## Problem details:
Scan the data, and whenever a line contains "integer", copy it.

+++ Extracted information

import Summits.BirchSwinnertonDyer.BirchSwinnertonDyer.Theorems.Rank1ResidualJetCarrierLevelLiterature
import Summits.BirchSwinnertonDyer.Rank1Residual.JET.CarrierReadingRecordsKit
import HarnessLib

/-!
# T1 JET (cell `bsd-jet`), road «R-IDX» record kit at `p ≥ 5` ⟸ NAMED PRINT ONLY: the two-engine
# HEEGNER-INDEX row doors `bsdp_of_jetRowA5_tam_min` ∕ `bsdp_of_jetRowB5_tam_min` with the reading binder
# (K1 ∕ K3), the Kolyvagin–McCallum structure fact, Shimura reciprocity, Darmon 3.6 and Carayol all FED

HONEST FRAMING (programme `BSD-LIT2PART-PROGRAMME-v1.md` §HONESTY, verbatim): «no tranche here proves BSD;
ARM L moves the LITERAL column of an r ≤ 1 census into the kernel-proved-modulo-named-print column; ARM P
changes what «named print» is worth.» THEOREMS ONLY (seat `bsd-jet-pv-1`, session g9;
`--supports stmt-BirchSwinnertonDyer-14418`, helper); nothing is booked by this file; 0 classes move; per
pair, no class statement; whether a row books is referee A's word.

WHAT. ty's record kit `JET.bsdp_of_jetRowA5_tam_min` ∕ `…B5…` (`JET/CarrierReadingRecordsKit`, p468192; the
door behind every landed `JET.bsdpJ_<label>_<p>` ∕ `JET.bsdp_jr…` record at `p ≥ 5`) displays, besides the
kernel-checked certificate (Serre witnesses, `TamLocal`), the binders {`hJ` (READING K1 ∕ K3), `hMcU`
(McCallum Cor. 5.6), `hGZK`, `hKo`, `hrec`, `hD36`, `hlev`}. THIS FILE re-issues both doors with `hJ` fed by
road K's END FORMS, `hMcU` replaced by the divided descent (pv-1 g9), `hrec` ∕ `hD36` by the Literature
theorems and `hlev` by modularity — over `JET.bsdp_of_carrier{Ne,Mult}Certificate_level…_of_literature`
(`Rank1ResidualJetCarrierLevelLiterature`); bodies = the kit's, byte for byte, up to the final call.
Displayed named print of a `p ≥ 5` JET record after this file: {`h52` [McC] Prop. 5.2, `hPT` Poitou–Tate
for Selmer structures (∀ K), `hF1` [GZ86 III (3.1)], `h372` Gross Prop. 3.7 (2), `hGZK`, `hKo` Kolyvagin,
`hmod` modularity}. A landed record `bsdpJ_<label>_<p> hJ hMcU hGZK hKo hrec hD36 hlev W rfl …` is re-derived
as `bsdp_of_jetRowA5_tam_min_literature … h52 hPT hF1 h372 hGZK hKo hmod W rfl …` with the same certificate
arguments. References: [cite: Jetchev2008, Thm. 1.4, Cor. 1.5 (p. 812)] [cite: Serre1972, §2.8 Prop. 19]
[cite: SilvermanATAEC1994, IV.9.4] [cite: McCallumLMS1991, Prop. 5.2, Cor. 5.6] [cite: Miller2011LMS, Def. 1.1]
[cite: DiamondShurman2005, Thm. 8.8.1]. Design: no definitions. Axioms: `propext`, `Classical.choice`, `Quot.sound`.
-/

set_option autoImplicit false

noncomputable section

open scoped Classical

open WeierstrassCurve Literature.NumberTheory.EllipticCurves
  Literature.NumberTheory.EllipticCurves.ModularForms Literature.NumberTheory.GaloisCohomology
  Literature.NumberTheory.EllipticCurves.Rank1Residual
  Literature.NumberTheory.EllipticCurves.Rank1Residual.Typed
  Literature.NumberTheory.EllipticCurves.Rank1Residual.X11RankOneCertificates
  Summit.BirchSwinnertonDyer.BirchSwinnertonDyer.Rank1Residual
  Summit.BirchSwinnertonDyer.BirchSwinnertonDyer.Rank1Residual.IntModel
  Summit.BirchSwinnertonDyer.BirchSwinnertonDyer.Rank1Residual.X11RankOne
  Summit.BirchSwinnertonDyer.BirchSwinnertonDyer.Rank2Observatory.Tam
  Summit.BirchSwinnertonDyer.Rank1Residual Summit.BirchSwinnertonDyer.Rank1Residual.X11b

namespace Summit.BirchSwinnertonDyer.Rank1Residual.JET

/-- **Bucket A, `p ≥ 5`: `BSD(E,p)` for a literal integer model from the two-engine HEEGNER-INDEX line
through named print only** — `bsdp_of_jetRowA5_tam_min` with {`hJ`, `hMcU`, `hrec`, `hD36`, `hlev`} fed
(module docstring); certificate inputs (three Serre witnesses, one `TamLocal` certificate at `q ≠ p`,
`w ≤ ord_p c`, the index line `ord_p [E(K):ℤP] ≤ w`) VERBATIM. Displayed: {`h52`, `hPT` ∀K, `hF1`, `h372`,
`hGZK`, `hKo`, `hmod`}. [cite: Jetchev2008, Cor. 1.5 (p. 812)] [cite: Serre1972, §2.8 Prop. 19]
[cite: SilvermanATAEC1994, IV.9.4] [cite: Miller2011LMS, Def. 1.1] -/
theorem bsdp_of_jetRowA5_tam_min_literature (p : ℕ) (hp : p.Prime) (hp5 : 5 ≤ p) (a1 a2 a3 a4 a6 : ℤ)
    (hmin : (⟨a1, a2, a3, a4, a6⟩ : WeierstrassCurve ℚ).IsGloballyMinimal)
    (ℓ₁ ℓ₂ ℓ₃ : ℕ) (hℓ₁ : ℓ₁.Prime) (hℓ₂ : ℓ₂.Prime) (hℓ₃ : ℓ₃.Prime)
    (h2₁ : ℓ₁ ≠ 2) (h2₂ : ℓ₂ ≠ 2) (h2₃ : ℓ₃ ≠ 2) (hne₁ : ℓ₁ ≠ p) (hne₂ : ℓ₂ ≠ p) (hne₃ : ℓ₃ ≠ p)
    (hΔ₁ : ¬ (ℓ₁ : ℤ) ∣ discOf [a1, a2, a3, a4, a6]) (hΔ₂ : ¬ (ℓ₂ : ℤ) ∣ discOf [a1, a2, a3, a4, a6])
    (hΔ₃ : ¬ (ℓ₃ : ℤ) ∣ discOf [a1, a2, a3, a4, a6])
    {n₁ n₂ n₃ : ℕ} (hc₁ : countPoints [a1, a2, a3, a4, a6] ℓ₁ = n₁)
    (hc₂ : countPoints [a1, a2, a3, a4, a6] ℓ₂ = n₂) (hc₃ : countPoints [a1, a2, a3, a4, a6] ℓ₃ = n₃)
    (r u : ZMod p)
    (hi : (((ℓ₁ : ℤ) + 1 - n₁ : ℤ) : ZMod p) ^ 2 - 4 * ℓ₁ = r * r ∧
      (((ℓ₁ : ℤ) + 1 - n₁ : ℤ) : ZMod p) ^ 2 - 4 * ℓ₁ ≠ 0 ∧ (((ℓ₁ : ℤ) + 1 - n₁ : ℤ) : ZMod p) ≠ 0)
    (hii : ((((ℓ₂ : ℤ) + 1 - n₂ : ℤ) : ZMod p) ^ 2 - 4 * ℓ₂) ^ (p / 2) = -1 ∧
      (((ℓ₂ : ℤ) + 1 - n₂ : ℤ) : ZMod p) ≠ 0)
    (hiii : (((ℓ₃ : ℤ) + 1 - n₃ : ℤ) : ZMod p) ^ 2 = u * ℓ₃ ∧
      u ≠ 0 ∧ u ≠ 1 ∧ u ≠ 2 ∧ u ≠ 4 ∧ u ^ 2 - 3 * u + 1 ≠ 0)
    (q : ℕ) (T : TamLocal) (hTq : T.p = q) (hT : T.check ⟨a1, a2, a3, a4, a6⟩ = true)
    {c : ℕ} (hvals : T.vals = [c]) {w : ℕ} (hw : w ≤ padicValNat p c) (hqp : q ≠ p)
    (h52 : McCallum1991.prop52_exists_conductor_kolyvaginClass_order_eq)
    (hPT : ∀ (K : Type) [Field K] [NumberField K], poitouTate_selmerStructure_duality_conj K)
    (hF1 : Gross1991_heegnerPoint_sub_ratTorsion_mem_E0)
    (h372 : GrossLMS1991.prop37_2_frobeniusCongruence)
    (hGZK : rank_eq_analyticRank_of_analyticRank_le_one)
    (hKo : ∀ (N : ℕ) [NeZero N] (W : WeierstrassCurve ℚ) (K : Type) [Field K] [NumberField K], kolyvagin N W K)
    (hmod : exists_isNewformOf)
    (W : WeierstrassCurve ℚ) (hW : W = ⟨a1, a2, a3, a4, a6⟩)
    {N : ℕ} [NeZero N] {K : Type} [Field K] [NumberField K] (hK : IsImaginaryQuadratic K)
    (hD3 : NumberField.discr K ≠ -3) (hD4 : NumberField.discr K ≠ -4)
    (hH : SatisfiesHeegnerHypothesis N K) {P : (W.baseChange K).toAffine.Point}
    (hP : IsHeegnerPoint N W K P) (hnt : ¬ IsOfFinAddOrder P) (hqN : q ∣ N)
    (hv : padicValNat p (AddSubgroup.zmultiples P).index ≤ w)
    (hr : W.analyticRank ≤ 1) {s : ℚ} (hs : shaAn W = (s : ℂ)) (hvs : padicValRat p s = 0) :
    BSDp W p := by
  subst hW
  have h0 : discOf [a1, a2, a3, a4, a6] ≠ 0 := fun h ↦ hΔ₁ (by rw [h]; exact dvd_zero _)
  haveI hE : (⟨a1, a2, a3, a4, a6⟩ : WeierstrassCurve ℚ).IsElliptic :=
    X11b.isElliptic_of_discOf_ne_zero a1 a2 a3 a4 a6 h0
  haveI := hmin
  haveI : Fact (Nat.Prime p) := ⟨hp⟩
  haveI : Fact (Nat.Prime q) := ⟨hTq ▸ (TamLocal.check_common hT).1⟩
  have hI0 : integralModelInt (⟨a1, a2, a3, a4, a6⟩ : WeierstrassCurve ℚ) = ⟨a1, a2, a3, a4, a6⟩ :=
    integralModelInt_eq_of_map_eq _ (map_mk_int a1 a2 a3 a4 a6)
  -- `ρ̄_{E,p}` onto from the three Serre witnesses (Serre 1972 Prop. 19)
  have hρ : Surj (⟨a1, a2, a3, a4, a6⟩ : WeierstrassCurve ℚ) p :=
    Supersingular.surj_of_ainvs_of_serreWitnesses a1 a2 a3 a4 a6 p hp5 hmin ℓ₁ ℓ₂ ℓ₃ hℓ₁ hℓ₂ hℓ₃
      h2₁ h2₂ h2₃ hne₁ hne₂ hne₃ hΔ₁ hΔ₂ hΔ₃ hc₁ hc₂ hc₃ r u hi hii hiii
  -- the Tamagawa half in the kernel: `c_q(W/ℚ_q) = c`
  have hcq : ((⟨a1, a2, a3, a4, a6⟩ : WeierstrassCurve ℚ).baseChange ℚ_[q]).localTamagawaNumber ℤ_[q] = c :=
    Additive.IntModelTam.localTamagawaNumber_padic_eq_of_intModel_of_tamLocal hI0 q hTq hT hvals
  have hI : padicValNat p (AddSubgroup.zmultiples P).index ≤ padicValNat p
      (((⟨a1, a2, a3, a4, a6⟩ : WeierstrassCurve ℚ).baseChange ℚ_[q]).localTamagawaNumber ℤ_[q]) := hcq ▸ hv.trans hw
  exact bsdp_of_carrierNeCertificate_level_of_five_le_of_literature h52 hPT hF1 h372 hGZK hKo hmod _ p hK hD3
    hD4 hH hP hnt hp5 hρ q hqN hqp hI hr hs hvs

/-- **Bucket B, `p ≥ 5` (carrier `q = p`, split `I_n` with `p ∣ n`): `BSD(E,p)` for a literal integer model
from the two-engine HEEGNER-INDEX line through named print only** — `bsdp_of_jetRowB5_tam_min` with
{`hJ`, `hMcU`, `hrec`, `hD36`, `hlev`} fed; certificate inputs VERBATIM. Displayed: {`h52`, `hPT` ∀K, `hF1`,
`h372`, `hGZK`, `hKo`, `hmod`}. [cite: Jetchev2008, Cor. 1.5 (p. 812)] [cite: Serre1972, §2.8 Prop. 19]
[cite: SilvermanAEC2009, VII.5 Prop. 5.1(b)] [cite: SilvermanATAEC1994, IV.9.4] [cite: Wuthrich2014, Lemma 20 (p. 399)] -/
theorem bsdp_of_jetRowB5_tam_min_literature (p : ℕ) (hp : p.Prime) (hp5 : 5 ≤ p) (a1 a2 a3 a4 a6 : ℤ)
    (hmin : (⟨a1, a2, a3, a4, a6⟩ : WeierstrassCurve ℚ).IsGloballyMinimal)
    (hpΔ : (p : ℤ) ∣ (⟨a1, a2, a3, a4, a6⟩ : WeierstrassCurve ℤ).Δ)
    (hpc₄ : ¬ (p : ℤ) ∣ (⟨a1, a2, a3, a4, a6⟩ : WeierstrassCurve ℤ).c₄)
    (ℓ₁ ℓ₂ ℓ₃ : ℕ) (hℓ₁ : ℓ₁.Prime) (hℓ₂ : ℓ₂.Prime) (hℓ₃ : ℓ₃.Prime)
    (h2₁ : ℓ₁ ≠ 2) (h2₂ : ℓ₂ ≠ 2) (h2₃ : ℓ₃ ≠ 2) (hne₁ : ℓ₁ ≠ p) (hne₂ : ℓ₂ ≠ p) (hne₃ : ℓ₃ ≠ p)
    (hΔ₁ : ¬ (ℓ₁ : ℤ) ∣ discOf [a1, a2, a3, a4, a6]) (hΔ₂ : ¬ (ℓ₂ : ℤ) ∣ discOf [a1, a2, a3, a4, a6])
    (hΔ₃ : ¬ (ℓ₃ : ℤ) ∣ discOf [a1, a2, a3, a4, a6])
    {n₁ n₂ n₃ : ℕ} (hc₁ : countPoints [a1, a2, a3, a4, a6] ℓ₁ = n₁)
    (hc₂ : countPoints [a1, a2, a3, a4, a6] ℓ₂ = n₂) (hc₃ : countPoints [a1, a2, a3, a4, a6] ℓ₃ = n₃)
    (r u : ZMod p)
    (hi : (((ℓ₁ : ℤ) + 1 - n₁ : ℤ) : ZMod p) ^ 2 - 4 * ℓ₁ = r * r ∧
      (((ℓ₁ : ℤ) + 1 - n₁ : ℤ) : ZMod p) ^ 2 - 4 * ℓ₁ ≠ 0 ∧ (((ℓ₁ : ℤ) + 1 - n₁ : ℤ) : ZMod p) ≠ 0)
    (hii : ((((ℓ₂ : ℤ) + 1 - n₂ : ℤ) : ZMod p) ^ 2 - 4 * ℓ₂) ^ (p / 2) = -1 ∧
      (((ℓ₂ : ℤ) + 1 - n₂ : ℤ) : ZMod p) ≠ 0)
    (hiii : (((ℓ₃ : ℤ) + 1 - n₃ : ℤ) : ZMod p) ^ 2 = u * ℓ₃ ∧
      u ≠ 0 ∧ u ≠ 1 ∧ u ≠ 2 ∧ u ≠ 4 ∧ u ^ 2 - 3 * u + 1 ≠ 0)
    (T : TamLocal) (hTp : T.p = p) (hT : T.check ⟨a1, a2, a3, a4, a6⟩ = true)
    {c : ℕ} (hvals : T.vals = [c]) {w : ℕ} (hw : w ≤ padicValNat p c)
    (h52 : McCallum1991.prop52_exists_conductor_kolyvaginClass_order_eq)
    (hPT : ∀ (K : Type) [Field K] [NumberField K], poitouTate_selmerStructure_duality_conj K)
    (hF1 : Gross1991_heegnerPoint_sub_ratTorsion_mem_E0)
    (h372 : GrossLMS1991.prop37_2_frobeniusCongruence)
    (hGZK : rank_eq_analyticRank_of_analyticRank_le_one)
    (hKo : ∀ (N : ℕ) [NeZero N] (W : WeierstrassCurve ℚ) (K : Type) [Field K] [NumberField K], kolyvagin N W K)
    (hmod : exists_isNewformOf)
    (W : WeierstrassCurve ℚ) (hW : W = ⟨a1, a2, a3, a4, a6⟩)
    {N : ℕ} [NeZero N] {K : Type} [Field K] [NumberField K] (hK : IsImaginaryQuadratic K)
    (hD3 : NumberField.discr K ≠ -3) (hD4 : NumberField.discr K ≠ -4)
    (hH : SatisfiesHeegnerHypothesis N K) {P : (W.baseChange K).toAffine.Point}
    (hP : IsHeegnerPoint N W K P) (hnt : ¬ IsOfFinAddOrder P)
    (hv : padicValNat p (AddSubgroup.zmultiples P).index ≤ w)
    (hr : W.analyticRank ≤ 1) {s : ℚ} (hs : shaAn W = (s : ℂ)) (hvs : padicValRat p s = 0) :
    BSDp W p := by
  subst hW
  have h0 : discOf [a1, a2, a3, a4, a6] ≠ 0 := fun h ↦ hΔ₁ (by rw [h]; exact dvd_zero _)
  haveI hE : (⟨a1, a2, a3, a4, a6⟩ : WeierstrassCurve ℚ).IsElliptic :=
    X11b.isElliptic_of_discOf_ne_zero a1 a2 a3 a4 a6 h0
  haveI := hmin
  haveI : Fact (Nat.Prime p) := ⟨hp⟩
  have hI0 : integralModelInt (⟨a1, a2, a3, a4, a6⟩ : WeierstrassCurve ℚ) = ⟨a1, a2, a3, a4, a6⟩ :=
    integralModelInt_eq_of_map_eq _ (map_mk_int a1 a2 a3 a4 a6)
  -- `ρ̄_{E,p}` onto from the three Serre witnesses (Serre 1972 Prop. 19)
  have hρ : Surj (⟨a1, a2, a3, a4, a6⟩ : WeierstrassCurve ℚ) p :=
    Supersingular.surj_of_ainvs_of_serreWitnesses a1 a2 a3 a4 a6 p hp5 hmin ℓ₁ ℓ₂ ℓ₃ hℓ₁ hℓ₂ hℓ₃
      h2₁ h2₂ h2₃ hne₁ hne₂ hne₃ hΔ₁ hΔ₂ hΔ₃ hc₁ hc₂ hc₃ r u hi hii hiii
  -- multiplicative at the carrier `p`
  have hmult : (⟨a1, a2, a3, a4, a6⟩ : WeierstrassCurve ℚ).HasMultiplicativeReductionAtPrime p :=
    hasMultiplicativeReductionAtPrime_of_intModel hI0 p hpΔ hpc₄
  -- the Tamagawa half in the kernel: `c_p(W/ℚ_p) = c`
  have hcp : ((⟨a1, a2, a3, a4, a6⟩ : WeierstrassCurve ℚ).baseChange ℚ_[p]).localTamagawaNumber ℤ_[p] = c :=
    Additive.IntModelTam.localTamagawaNumber_padic_eq_of_intModel_of_tamLocal hI0 p hTp hT hvals
  have hI : padicValNat p (AddSubgroup.zmultiples P).index ≤ padicValNat p
      (((⟨a1, a2, a3, a4, a6⟩ : WeierstrassCurve ℚ).baseChange ℚ_[p]).localTamagawaNumber ℤ_[p]) := hcp ▸ hv.trans hw
  exact bsdp_of_carrierMultCertificate_level_of_surj_of_literature h52 hPT hF1 h372 hGZK hKo hmod _ p hK hD3
    hD4 hH hP hnt (by omega) hmult hρ hI hr hs hvs

end Summit.BirchSwinnertonDyer.Rank1Residual.JET

end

++++++

## Task response:
/-- **Bucket A, `p ≥ 5`: `BSD(E,p)` for a literal integer model from the two-engine HEEGNER-INDEX line
/-- **Bucket B, `p ≥ 5` (carrier `q = p`, split `I_n` with `p ∣ n`): `BSD(E,p)` for a literal integer model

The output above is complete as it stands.